在 Python 中从非结构化文本中提取一个人的年龄 [英] Extracting a person's age from unstructured text in Python

查看:91
本文介绍了在 Python 中从非结构化文本中提取一个人的年龄的处理方法,对大家解决问题具有一定的参考价值,需要的朋友们下面随着小编来一起学习吧!

问题描述

我有一个包含简短传记的行政文件数据集.我试图通过使用 python 和一些模式匹配来提取人们的年龄.一些句子的例子是:

  • 邦德先生,67 岁,是英国的一名工程师"
  • 34 岁的 Amanda B. Bynes 是一名女演员"
  • 彼得帕克(45 岁)将成为我们的下一任管理员"
  • 迪伦先生今年 46 岁."
  • 史蒂夫·琼斯,年龄:32,"

这些是我在数据集中识别的一些模式.我想补充一点,还有其他模式,但我还没有遇到它们,也不知道如何才能做到这一点.我编写了以下代码,效果很好,但效率很低,因此在整个数据集上运行需要太多时间.

#创建一个可能出现在年龄实例之前的表达式的搜索列表age_search_list = [" " + last_name.lower().strip() + ", age "," " + clean_sec_l​​ast_name.lower().strip() + " age ",last_name.lower().strip() + " age ",full_name.lower().strip() + ", 年龄 ",full_name.lower().strip() + ", "," " + last_name.lower() + ", "," " + last_name.lower().strip() + " \("," " + last_name.lower().strip() + " 是 "]#对于搜索列表中的每个元素对于 age_search_list 中的元素:打印(搜索:",元素)# 检索我们可能有年龄的所有实例对于 re.finditer(element,souptext.lower()) 中的 age_biography_instance:#提取接下来的四个字符age_biography_start = int(age_biography_instance.start())age_instance_start = age_biography_start + len(元素)age_instance_end = age_instance_start + 4age_string = 汤文本[age_instance_start:age_instance_end]#提取年龄应该是多少potential_age = age_string[:-2]#提取接下来的两个字符作为安全检查(即年龄应后跟逗号或点等)age_security_check = age_string[-2:]age_security_check_list = [", ",".",") "," y"]如果age_security_check in age_security_check_list:print("找到",full_name"的潜在年龄实例,":",potential_age)#检查我们提取的是年龄,将其转换为出生年份尝试:potential_age = int(potential_age)print("检测到潜在年龄:",potential_age)如果 18 

我有几个问题:

  • 有没有更有效的方法来提取这些信息?
  • 我应该使用正则表达式吗?
  • 我的文本文档很长,而且有很多.我可以一次搜索所有项目吗?
  • 检测数据集中其他模式的策略是什么?

从数据集中提取的一些句子:

  • 2010 年授予洛夫先生的股权奖励占其总薪酬的 48%"
  • George F. Rubin(14)(15) 68 岁受托人,自:1997 年起."
  • INDRA K. NOOYI,56 岁,自 2006 年起担任百事可乐首席执行官 (CEO)"
  • 47 岁的 Lovallo 先生于 2011 年被任命为财务主管."
  • 79 岁的 Charles Baker 先生是生物技术公司的商业顾问."
  • Botein 先生,43 岁,自我们成立以来一直是我们董事会的成员."

解决方案

由于您的文本必须被处理,而不仅仅是模式匹配,正确的方法是使用众多 NLP 工具之一可用.
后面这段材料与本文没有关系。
import Literature.NumberTheory.EllipticCurves.X1FourteenMordellWeil
import HarnessLib

/-!
# The rational points of `X₀(49) = 49a1`: the curve `y² + xy = x³ - x² - 2x - 1` has rank `0`
# and exactly two rational points, `O` and `(2, -1)`

Topic `NumberTheory/EllipticCurves`; sibling of `X1FourteenMordellWeil.lean` (the same method —
descent via `2`-isogeny with the *same* isogenous constant `b' = -7`, then torsion — for
`X₁(14) = 14a4`) and of `KubertTwoTenProofs.lean` (`X₁(2,10) = 20a`). Cremona's curve
`49a1 = [1, -1, 0, -2, -1] : y² + xy = x³ - x² - 2x - 1` (`Δ = -343 = -7³`, `j = -3375`, CM by
`ℤ[(1 + √-7)/2]`) is the modular curve `X₀(49)`; Cremona's Table 1 (`N = 49`) records `r = 0`,
`|T| = 2`, i.e. `49a1(ℚ) = {O, (2, -1)}` — the two rational cusps of `X₀(49)`.
Everything here is a theorem; no named fact and no definition is introduced.

The substitution `X = 4x - 8`, `Y = 8y + 4x` carries `49a1` to the model with its rational
`2`-torsion point `(2, -1) ↦ T = (0, 0)` at the origin,

  `V : Y² = X³ + 21X² + 112X = X(X² + 21X + 112)`   (`⟨0, 21, 0, 112, 0⟩ : WeierstrassCurve ℚ`),

`a = 21`, `b = 112 = 2⁴·7`, `Δ(V) = 16·b²·(a² - 4b) = -1404928 = -2¹²·7³`, with `2`-isogenous
curve `V' : Y² = X³ - 42X² - 7X` (`a' = -2a`, `b' = a² - 4b = -7`). The main theorems are

* `Curve49A1.points_twoTorsionNF` : every rational solution of `Y² = X³ + 21X² + 112X` has
  `X = 0`, i.e. `V(ℚ) = {O, T}`;
* `Curve49A1.points` : every rational solution of `y² + xy = x³ - x² - 2x - 1` is `(2, -1)`.

## Proof (descent via `2`-isogeny, then torsion)

1. **Rank `0`** (`Curve49A1.finite_point`; `TwoIsogenyDescent.lean`, Silverman–Tate III.5–6,
   *AEC* X.4.9). On `V` every affine `X ≠ 0` is `> 0` (`4(X² + 21X + 112) = (2X + 21)² + 7`)
   and `v_p(X)` is even for `p ∉ {2, 7}` (`even_padicValRat_of_twoTorsionNF`, `p ∤ b = 112`), so
   one of `X, 2X, 7X, 14X` is a rational square. `2X = r²` is impossible: `X = 2u²` gives
   `(Y/(2u))² = 2u⁴ + 21u² + 56`, and in lowest terms `N² = 2M⁴ + 21M²e² + 56e⁴` is `≡ 2, 6, 7
   (mod 8)` for `M` odd and `≡ 8, 12 (mod 16)` for `M` even, `e` odd
   (`Curve49A1.torsorTwo_rat_false`); `14X = r²` is carried to the previous case by translation
   by `T`, `X ↦ 112/X = 2·(28/r)²`. Hence `α(V(ℚ)) ⊆ {[1], [7] = [112]}`. On `V'`, `v_p(X)` is
   even for `p ≠ 7`; `X = -w²` gives `(Y/w)² = -w⁴ - 42w² + 7`, whose lowest-terms form
   `N² = -M⁴ - 42M²e² + 7e⁴` is `≡ 12 (mod 16)` or `≡ 3 (mod 4)`
   (`Curve49A1.torsorNegOne_rat_false` — the same congruences as for `X₁(14)`, since
   `-42 ≡ 22 (mod 64)`), and `7X = w²` is carried to it by translation by `T'`,
   `X ↦ -7/X = -(7/w)²`. So `α'(V'(ℚ)) ⊆ {[1], [-7]}`, `V(ℚ) = 2V(ℚ) + {O, T}`, and `V(ℚ)` is
   finite by the tree's Mordell–Weil theorem (`finite_point_of_twoIsogenyDescent`).
2. **Torsion**: `T = (0, 0)` is the only rational `2`-torsion point and `2Q ≠ T` for all `Q`
   (duplication formula `x(2Q)(2y)² = (x² - 112)²`, and `112` is not a rational square), so
   `2Q` has odd order for every `Q`; an odd-order point `P₀ = (x₀, y₀)` has `p`-integral `x₀` at
   every prime (*AEC* VII.3.1, VII.3.4: the tree's `val_le_one_of_zsmul_eq_zero` and
   `not_isOfFinAddOrder_of_one_lt_padicNorm_of_isIntegral`), `x₀ = w²` by the duplication
   formula, `w ∈ ℤ`, `v = y₀/w ∈ ℤ` with `v² = w⁴ + 21w² + 112`, which is impossible for every
   integer `w`: `(w² + 10)² < w⁴ + 21w² + 112 < (w² + 11)²` (`Curve49A1.int_quartic_ne_sq`).
   So there is no odd-order point besides `O`.
3. Every point is `2Q = O` or `2Q + T = T`, whence `X = 0` for affine points
   (`Curve49A1.points_twoTorsionNF`), and `x = 2`, `y = -1` on `49a1` (`Curve49A1.points`).

## References

* [CremonaAlgorithms1997] J. E. Cremona, *Algorithms for Modular Elliptic Curves*, 2nd ed.
  (1997), Table 1, `N = 49`, curve `49a1 = [1, -1, 0, -2, -1]`: `r = 0`, `|T| = 2`.
* [SilvermanAEC2009] J. H. Silverman, *The Arithmetic of Elliptic Curves*, 2nd ed.: III.2.3(d)
  (duplication), VII.3.1, VII.3.4 (torsion and reduction), VIII.6.7 (Mordell–Weil), X.4.9
  (descent via two-isogeny).
* J. H. Silverman, J. Tate, *Rational Points on Elliptic Curves* (1992), III.5–III.6 (not held).

## Design

Verbatim the design of `X1FourteenMordellWeil.lean` / `KubertTwoTenProofs.lean`: the curve is
the literal `⟨0, 21, 0, 112, 0⟩` (written out at each occurrence; no abbreviation is declared),
its `ℚ`-points carry Mathlib's group law with `ℚ`'s decidable equality, and the generic
descent/torsion files (classical instance) are bridged by the tree's `point_add_irrel` /
`point_zsmul_irrel`. `IsElliptic`, `IsIntegral ℤ` are supplied by `haveI`. The `2`-adic local
insolubilities are reduced to finitely many statements over `ZMod 16` / `ZMod 8` / `ZMod 4`
checked by `decide`. All declarations live in the namespace `Curve49A1`.
-/

noncomputable section
/-- **Stub S2a, corrected form — continuation of the pencil Stokes identity to the special
parameter, GIVEN Nash data up to `ϖ₀`.** Same data and same conclusion as the registered stub
`stub_pencilContinuation` of line `birth`; the only change is that the Stokes data `H_k` are assumed
`ℚ`-semialgebraic and analytic on an open set containing the slab `[0,1]^N × [0, max ε ϖ₀]` (not only
`[0,1]^N × [0, ε]`), while the germ identity `F = Σ_k (∂_{c_k} H_k − H_k|₁ + H_k|₀)` is still assumed
only for `ϖ ≤ ε`.  Proof: both sides are real-analytic at every point of the convex slab
`P = [0,1]^N × [0, ϖ₀]` (the pencil integrand because `ϖ·πᵢ z ∈ [0,1]^{nᵢ} ⊆ Uᵢ` there, the Stokes
side because `P` and its faces `z_{c_k} ∈ {0,1}` lie in `W`), they agree on an open box around
`(½,…,½, min(ε,ϖ₀)/2)`, hence on `P` by the identity theorem; on the slice `ϖ = ϖ₀` the
`(ϖ − ϖ₀)`-term vanishes, so `M := 0`, `H' := H` answer the conclusion.  (The registered form, with
data only up to `ε`, is of Kontsevich–Zagier strength: see the module docstring.)
[cite: KontsevichZagier2001, §1.2] [cite: Ayoub2014, Def. 10, Prop. 11] -/
theorem stub_pencilContinuation :
    ∀ (S : ℕ) (n : Fin S → ℕ) (g : (i : Fin S) → (Fin (n i) → ℝ) → ℝ) (U : (i : Fin S) → Set (Fin (n i) → ℝ)), (∀ i, IsOpen (U i) ∧ Set.pi Set.univ (fun _ : Fin (n i) => Set.Icc (0:ℝ) 1) ⊆ (U i) ∧ Literature.NumberTheory.Transcendental.IsSemialgebraicFunOn ℚ (U i) (g i) ∧ AnalyticOnNhd ℝ (g i) (U i)) → ∀ (m : Fin S → ℤ) (m₀ : ℤ) (ϖ₀ : ℚ), 0 < ϖ₀ → ϖ₀ ≤ 1 → ∀ (T : ℕ) (d : Fin T → ℕ) (G : (j : Fin T) → (Fin (d j) → ℝ) → ℝ) (V : (j : Fin T) → Set (Fin (d j) → ℝ)) (μ : Fin T → Polynomial ℝ) (μ₀ : Polynomial ℝ), (∀ j, IsOpen (V j) ∧ Set.pi Set.univ (fun _ : Fin (d j) => Set.Icc (0:ℝ) 1) ⊆ (V j) ∧ Literature.NumberTheory.Transcendental.IsSemialgebraicFunOn ℚ (V j) (G j) ∧ AnalyticOnNhd ℝ (G j) (V j)) → (∀ j k, IsAlgebraic ℚ ((μ j).coeff k)) → (∀ k, IsAlgebraic ℚ (μ₀.coeff k)) → (∀ ϖ ∈ Set.Icc (0:ℝ) 1, (m₀ : ℝ) + ∑ i, (m i : ℝ) * (∫ z in Set.pi Set.univ (fun _ : Fin (n i) => Set.Icc (0:ℝ) 1), g i (ϖ • z)) = (ϖ - (ϖ₀ : ℝ)) * (μ₀.eval ϖ + ∑ j, (μ j).eval ϖ * (∫ z in Set.pi Set.univ (fun _ : Fin (d j) => Set.Icc (0:ℝ) 1), G j (ϖ • z)))) → ∀ (N : ℕ) (hn : ∀ i, n i ≤ N) (hd : ∀ j, d j ≤ N) (ε : ℝ), 0 < ε → ∀ (K : ℕ) (c : Fin K → Fin N) (W : Set (Fin (N + 1) → ℝ)) (H : Fin K → (Fin (N + 1) → ℝ) → ℝ), (IsOpen W ∧ {w : Fin (N + 1) → ℝ | Fin.init w ∈ Literature.NumberTheory.Transcendental.KZ.cube N ∧ 0 ≤ w (Fin.last N) ∧ w (Fin.last N) ≤ max ε (ϖ₀ : ℝ)} ⊆ W ∧ (∀ k, Literature.NumberTheory.Transcendental.IsSemialgebraicFunOn ℚ W (H k) ∧ AnalyticOnNhd ℝ (H k) W) ∧ ∀ w ∈ Literature.NumberTheory.Transcendental.KZ.cube (N + 1), w (Fin.last N) ≤ ε → (m₀ : ℝ) + ∑ i, (m i : ℝ) * g i (w (Fin.last N) • (fun l : Fin (n i) => w (Fin.castSucc (Fin.castLE (hn i) l)))) - (w (Fin.last N) - (ϖ₀ : ℝ)) * (μ₀.eval (w (Fin.last N)) + ∑ j, (μ j).eval (w (Fin.last N)) * G j (w (Fin.last N) • (fun l : Fin (d j) => w (Fin.castSucc (Fin.castLE (hd j) l))))) = ∑ k, (fderiv ℝ (H k) w (Pi.single (Fin.castSucc (c k)) 1) - H k (Function.update w (Fin.castSucc (c k)) 1) + H k (Function.update w (Fin.castSucc (c k)) 0))) → ∃ (M K' : ℕ) (c' : Fin K' → Fin (N + M)) (W' : Set (Fin (N + M + 1) → ℝ)) (H' : Fin K' → (Fin (N + M + 1) → ℝ) → ℝ), IsOpen W' ∧ {w : Fin (N + M + 1) → ℝ | Fin.init w ∈ Literature.NumberTheory.Transcendental.KZ.cube (N + M) ∧ w (Fin.last (N + M)) = (ϖ₀ : ℝ)} ⊆ W' ∧ (∀ k, Literature.NumberTheory.Transcendental.IsSemialgebraicFunOn ℚ W' (H' k) ∧ AnalyticOnNhd ℝ (H' k) W') ∧ ∀ w : Fin (N + M + 1) → ℝ, Fin.init w ∈ Literature.NumberTheory.Transcendental.KZ.cube (N + M) → w (Fin.last (N + M)) = (ϖ₀ : ℝ) → (m₀ : ℝ) + ∑ i, (m i : ℝ) * g i ((ϖ₀ : ℝ) • (fun l : Fin (n i) => Fin.init w (Fin.castLE ((hn i).trans (Nat.le_add_right N M)) l))) = ∑ k, (fderiv ℝ (H' k) w (Pi.single (Fin.castSucc (c' k)) 1) - H' k (Function.update w (Fin.castSucc (c' k)) 1) + H' k (Function.update w (Fin.castSucc (c' k)) 0)) := by
  intro S n g U hg m m₀ ϖ₀ hϖ0 hϖ1 T d G V μ μ₀ hG _hμ _hμ₀ _hrel N hn hd ε hε K c W H hWH
  obtain ⟨hWo, hWsub, hH, hgerm⟩ := hWH
  have hϖ0' : (0 : ℝ) < (ϖ₀ : ℝ) := by exact_mod_cast hϖ0
  have hϖ1' : (ϖ₀ : ℝ) ≤ 1 := by exact_mod_cast hϖ1
  -- the two sides of the germ identity as functions on `ℝ^{N+1}`
  obtain ⟨F, hF⟩ : ∃ F : (Fin (N + 1) → ℝ) → ℝ, ∀ w, F w = (m₀ : ℝ) + ∑ i, (m i : ℝ) *
      g i (w (Fin.last N) • (fun l : Fin (n i) => w (Fin.castSucc (Fin.castLE (hn i) l)))) -
      (w (Fin.last N) - (ϖ₀ : ℝ)) * (μ₀.eval (w (Fin.last N)) + ∑ j, (μ j).eval (w (Fin.last N)) *
      G j (w (Fin.last N) • (fun l : Fin (d j) => w (Fin.castSucc (Fin.castLE (hd j) l))))) :=
    ⟨_, fun w => rfl⟩
  obtain ⟨R, hR⟩ : ∃ R : (Fin (N + 1) → ℝ) → ℝ, ∀ w, R w = ∑ k, (fderiv ℝ (H k) w
      (Pi.single (Fin.castSucc (c k)) 1) - H k (Function.update w (Fin.castSucc (c k)) 1) +
      H k (Function.update w (Fin.castSucc (c k)) 0)) :=
    ⟨_, fun w => rfl⟩
  have hgerm' : ∀ w ∈ KZ.cube (N + 1), w (Fin.last N) ≤ ε → F w = R w := fun w hw hwe => by
    rw [hF, hR]; exact hgerm w hw hwe
  -- the slab `P = [0,1]^N × [0, ϖ₀]` as a product of intervals
  set u : Fin (N + 1) → ℝ := Function.update (fun _ => (1 : ℝ)) (Fin.last N) (ϖ₀ : ℝ) with hu
  have hu_last : u (Fin.last N) = ϖ₀ := by simp [hu]
  have hu_cs : ∀ i : Fin N, u (Fin.castSucc i) = 1 := fun i => by
    simp [hu]
  have hu_le : ∀ i, u i ≤ 1 := fun i => by
    cases i using Fin.lastCases with
    | last => rw [hu_last]; exact hϖ1'
    | cast i => rw [hu_cs]
  set P : Set (Fin (N + 1) → ℝ) := Set.pi Set.univ (fun i => Set.Icc (0 : ℝ) (u i)) with hP
  have hmemP : ∀ {w : Fin (N + 1) → ℝ}, w ∈ P ↔ ∀ i, 0 ≤ w i ∧ w i ≤ u i := fun {w} =>
    Set.mem_univ_pi
  have hP01 : ∀ {w : Fin (N + 1) → ℝ}, w ∈ P → ∀ i, 0 ≤ w i ∧ w i ≤ 1 := fun hw i =>
    ⟨(hmemP.1 hw i).1, (hmemP.1 hw i).2.trans (hu_le i)⟩
  have hPlast : ∀ {w : Fin (N + 1) → ℝ}, w ∈ P → 0 ≤ w (Fin.last N) ∧ w (Fin.last N) ≤ ϖ₀ :=
    fun hw => by have h := hmemP.1 hw (Fin.last N); rwa [hu_last] at h
  have hPinit : ∀ {w : Fin (N + 1) → ℝ}, w ∈ P → Fin.init w ∈ KZ.cube N := fun hw i =>
    hP01 hw (Fin.castSucc i)
  have hPW : P ⊆ W := fun w hw =>
    hWsub ⟨hPinit hw, (hPlast hw).1, (hPlast hw).2.trans (le_max_right _ _)⟩
  have hPupd : ∀ {w : Fin (N + 1) → ℝ}, w ∈ P → ∀ (j : Fin N) {a : ℝ}, 0 ≤ a → a ≤ 1 →
      Function.update w (Fin.castSucc j) a ∈ P := by
    intro w hw j a ha0 ha1
    refine hmemP.2 fun i => ?_
    by_cases hij : i = Fin.castSucc j
    · subst hij
      rw [Function.update_self, hu_cs]
      exact ⟨ha0, ha1⟩
    · rw [Function.update_of_ne hij]
      exact hmemP.1 hw i
  have hsliceP : ∀ {w : Fin (N + 1) → ℝ}, Fin.init w ∈ KZ.cube N → w (Fin.last N) = ϖ₀ → w ∈ P :=
    fun {w} hw hwl => hmemP.2 fun i => by
      cases i using Fin.lastCases with
      | last => rw [hwl, hu_last]; exact ⟨hϖ0'.le, le_rfl⟩
      | cast i => rw [hu_cs]; exact hw i
  -- on `P` the dilated arguments stay in the unit cubes `⊆ U i`, `⊆ V j`
  have hcubeU : ∀ i, ∀ {w : Fin (N + 1) → ℝ}, w ∈ P →
      (w (Fin.last N) • (fun l : Fin (n i) => w (Fin.castSucc (Fin.castLE (hn i) l)))) ∈ U i := by
    intro i w hw
    refine (hg i).2.1 (Set.mem_univ_pi.2 fun l => ?_)
    simp only [Pi.smul_apply, smul_eq_mul]
    exact ⟨mul_nonneg (hPlast hw).1 (hP01 hw _).1,
      mul_le_one₀ ((hPlast hw).2.trans hϖ1') (hP01 hw _).1 (hP01 hw _).2⟩
  have hcubeV : ∀ j, ∀ {w : Fin (N + 1) → ℝ}, w ∈ P →
      (w (Fin.last N) • (fun l : Fin (d j) => w (Fin.castSucc (Fin.castLE (hd j) l)))) ∈ V j := by
    intro j w hw
    refine (hG j).2.1 (Set.mem_univ_pi.2 fun l => ?_)
    simp only [Pi.smul_apply, smul_eq_mul]
    exact ⟨mul_nonneg (hPlast hw).1 (hP01 hw _).1,
      mul_le_one₀ ((hPlast hw).2.trans hϖ1') (hP01 hw _).1 (hP01 hw _).2⟩
  -- both sides are analytic at every point of `P`
  have hFa : AnalyticOnNhd ℝ F P := by
    intro w hw
    rw [show F = _ from funext hF]
    have hA : ∀ i, AnalyticAt ℝ (fun v : Fin (N + 1) → ℝ => (m i : ℝ) *
        g i (v (Fin.last N) • (fun l : Fin (n i) => v (Fin.castSucc (Fin.castLE (hn i) l))))) w :=
      fun i => analyticAt_const.fun_mul
        (((hg i).2.2.2 _ (hcubeU i hw)).fun_comp_of_eq (analyticAt_dilate (hn i) w) rfl)
    have hB : ∀ j, AnalyticAt ℝ (fun v : Fin (N + 1) → ℝ => (μ j).eval (v (Fin.last N)) *
        G j (v (Fin.last N) • (fun l : Fin (d j) => v (Fin.castSucc (Fin.castLE (hd j) l))))) w :=
      fun j => (analyticAt_eval_last (μ j) w).fun_mul
        (((hG j).2.2.2 _ (hcubeV j hw)).fun_comp_of_eq (analyticAt_dilate (hd j) w) rfl)
    have hsumA := Finset.univ.analyticAt_fun_sum fun i _ => hA i
    have hsumB := Finset.univ.analyticAt_fun_sum fun j _ => hB j
    exact (analyticAt_const.fun_add hsumA).fun_sub
      (((analyticAt_apply (Fin.last N) w).fun_sub analyticAt_const).fun_mul
        ((analyticAt_eval_last μ₀ w).fun_add hsumB))
  have hRa : AnalyticOnNhd ℝ R P := by
    intro w hw
    rw [show R = _ from funext hR]
    refine Finset.univ.analyticAt_fun_sum fun k _ => ?_
    have h1 : AnalyticAt ℝ (fun v : Fin (N + 1) → ℝ =>
        fderiv ℝ (H k) v (Pi.single (Fin.castSucc (c k)) 1)) w :=
      analyticAt_fderiv_apply ((hH k).2 w (hPW hw)) _
    have h2 : ∀ {a : ℝ}, 0 ≤ a → a ≤ 1 →
        AnalyticAt ℝ (fun v : Fin (N + 1) → ℝ => H k (Function.update v (Fin.castSucc (c k)) a)) w :=
      fun {a} ha0 ha1 => ((hH k).2 _ (hPW (hPupd hw (c k) ha0 ha1))).fun_comp_of_eq
        (analyticAt_update (Fin.castSucc (c k)) a w) rfl
    exact (h1.fun_sub (h2 zero_le_one le_rfl)).fun_add (h2 le_rfl zero_le_one)
  -- the base point `p = (½,…,½, t₀)` and an open box around it inside the germ region
  set t₀ : ℝ := min ε (ϖ₀ : ℝ) / 2 with ht₀
  have ht₀pos : 0 < t₀ := div_pos (lt_min hε hϖ0') two_pos
  have ht₀ε : t₀ < ε := by
    have h := min_le_left ε (ϖ₀ : ℝ)
    rw [ht₀]; linarith
  have ht₀ϖ : t₀ < ϖ₀ := by
    have h := min_le_right ε (ϖ₀ : ℝ)
    rw [ht₀]; linarith
  have ht₀1 : t₀ < 1 := ht₀ϖ.trans_le hϖ1'
  set p : Fin (N + 1) → ℝ := Function.update (fun _ => (2⁻¹ : ℝ)) (Fin.last N) t₀ with hp
  have hp_last : p (Fin.last N) = t₀ := by simp [hp]
  have hp_cs : ∀ i : Fin N, p (Fin.castSucc i) = 2⁻¹ := fun i => by
    simp [hp]
  have hpP : p ∈ P := hmemP.2 fun i => by
    cases i using Fin.lastCases with
    | last => rw [hp_last, hu_last]; exact ⟨ht₀pos.le, ht₀ϖ.le⟩
    | cast i => rw [hp_cs, hu_cs]; norm_num
  set b : Fin (N + 1) → ℝ := Function.update (fun _ => (1 : ℝ)) (Fin.last N) (min ε 1) with hb
  have hb_last : b (Fin.last N) = min ε 1 := by simp [hb]
  have hb_cs : ∀ i : Fin N, b (Fin.castSucc i) = 1 := fun i => by
    simp [hb]
  have hb_le : ∀ i, b i ≤ 1 := fun i => by
    cases i using Fin.lastCases with
    | last => rw [hb_last]; exact min_le_right _ _
    | cast i => rw [hb_cs]
  set O : Set (Fin (N + 1) → ℝ) := Set.pi Set.univ (fun i => Set.Ioo (0 : ℝ) (b i)) with hO
  have hOo : IsOpen O := isOpen_set_pi Set.finite_univ fun i _ => isOpen_Ioo
  have hpO : p ∈ O := Set.mem_univ_pi.2 fun i => by
    cases i using Fin.lastCases with
    | last => rw [hp_last, hb_last]; exact ⟨ht₀pos, lt_min ht₀ε ht₀1⟩
    | cast i => rw [hp_cs, hb_cs]; norm_num
  have hOgerm : Set.EqOn F R O := fun w hw => by
    have hw' := Set.mem_univ_pi.1 hw
    refine hgerm' w (fun i => ⟨(hw' i).1.le, (hw' i).2.le.trans (hb_le i)⟩) ?_
    have h := (hw' (Fin.last N)).2
    rw [hb_last, lt_min_iff] at h
    exact h.1.le
  have hev : F =ᶠ[𝓝 p] R := Filter.eventuallyEq_of_mem (hOo.mem_nhds hpO) hOgerm
  -- identity theorem on the convex slab `P`
  have hPconn : IsPreconnected P :=
    (convex_pi (𝕜 := ℝ) fun i _ => convex_Icc (0 : ℝ) (u i)).isPreconnected
  have hEq : Set.EqOn F R P := hFa.eqOn_of_preconnected_of_eventuallyEq hRa hPconn hpP hev
  -- conclusion with `M := 0`, `H' := H`, `c' := c`, `W' := W`
  refine ⟨0, K, c, W, H, hWo, ?_, hH, ?_⟩
  · rintro w ⟨hw, hwl⟩
    exact hPW (hsliceP hw hwl)
  · intro w hw hwl
    have key := hEq (hsliceP hw hwl)
    rw [hF, hR] at key
    have hwl' : w (Fin.last N) = ϖ₀ := hwl
    rw [hwl', sub_self, zero_mul, sub_zero] at key
    exact key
您的目标是使用命名实体识别 (NER),这通常基于机器学习模型完成.NER 活动尝试在文本中识别一组确定的实体类型.例如:位置、日期、组织和人员姓名.

虽然不是 100% 精确,这比简单的模式匹配要精确得多(特别是对于英语),因为它依赖于模式以外的其他信息,例如词性 (POS),依赖解析等

看看我使用

  • 34 岁的 Amanda B. Bynes 是一名女演员"

  • 彼得帕克(45 岁)将成为我们的下一任管理员"

  • 迪伦先生今年 46 岁."

  • 史蒂夫·琼斯,年龄:32",

请注意,最后一个是错误的.正如我所说,不是 100%,而是易于使用.

这种方法的一大优势:您不必为数百万种可用可能性中的每一种都制作特殊模式.

最好的事情:您可以将其集成到您的 Python 代码中:

pip install allennlp

还有:

from allennlp.predictors import Predictoral = Predictor.from_path("https://s3-us-west-2.amazonaws.com/allennlp/models/fine-粒状-ner-model-elmo-2018.12.21.tar.gz")al.predict("你的句子和日期在这里")

然后,查看日期"实体的结果字典.

同样的事情也适用于 Spacy:

!python3 -m spacy 下载 en_core_web_lg进口空间sp_lg = spacy.load('en_core_web_lg'){(ent.text.strip(), ent.label_) for ent in sp_lg("Your sentence with date here").ents}

(不过,我在那里有过一些糟糕的预测——尽管它被认为更好).

有关更多信息,请阅读 Medium 上这篇有趣的文章:https://medium.com/@b.terryjack/nlp-pretrained-named-entity-recognition-7caa5cd28d7b

I have a dataset of administrative filings that include short biographies. I am trying to extract people's ages by using python and some pattern matching. Some example of sentences are:

  • "Mr Bond, 67, is an engineer in the UK"
  • "Amanda B. Bynes, 34, is an actress"
  • "Peter Parker (45) will be our next administrator"
  • "Mr. Dylan is 46 years old."
  • "Steve Jones, Age: 32,"

These are some of the patterns I have identified in the dataset. I want to add that there are other patterns, but I have not run into them yet, and not sure how I could get to that. I wrote the following code that works pretty well, but is pretty inefficient so will take too much time to run on the whole dataset.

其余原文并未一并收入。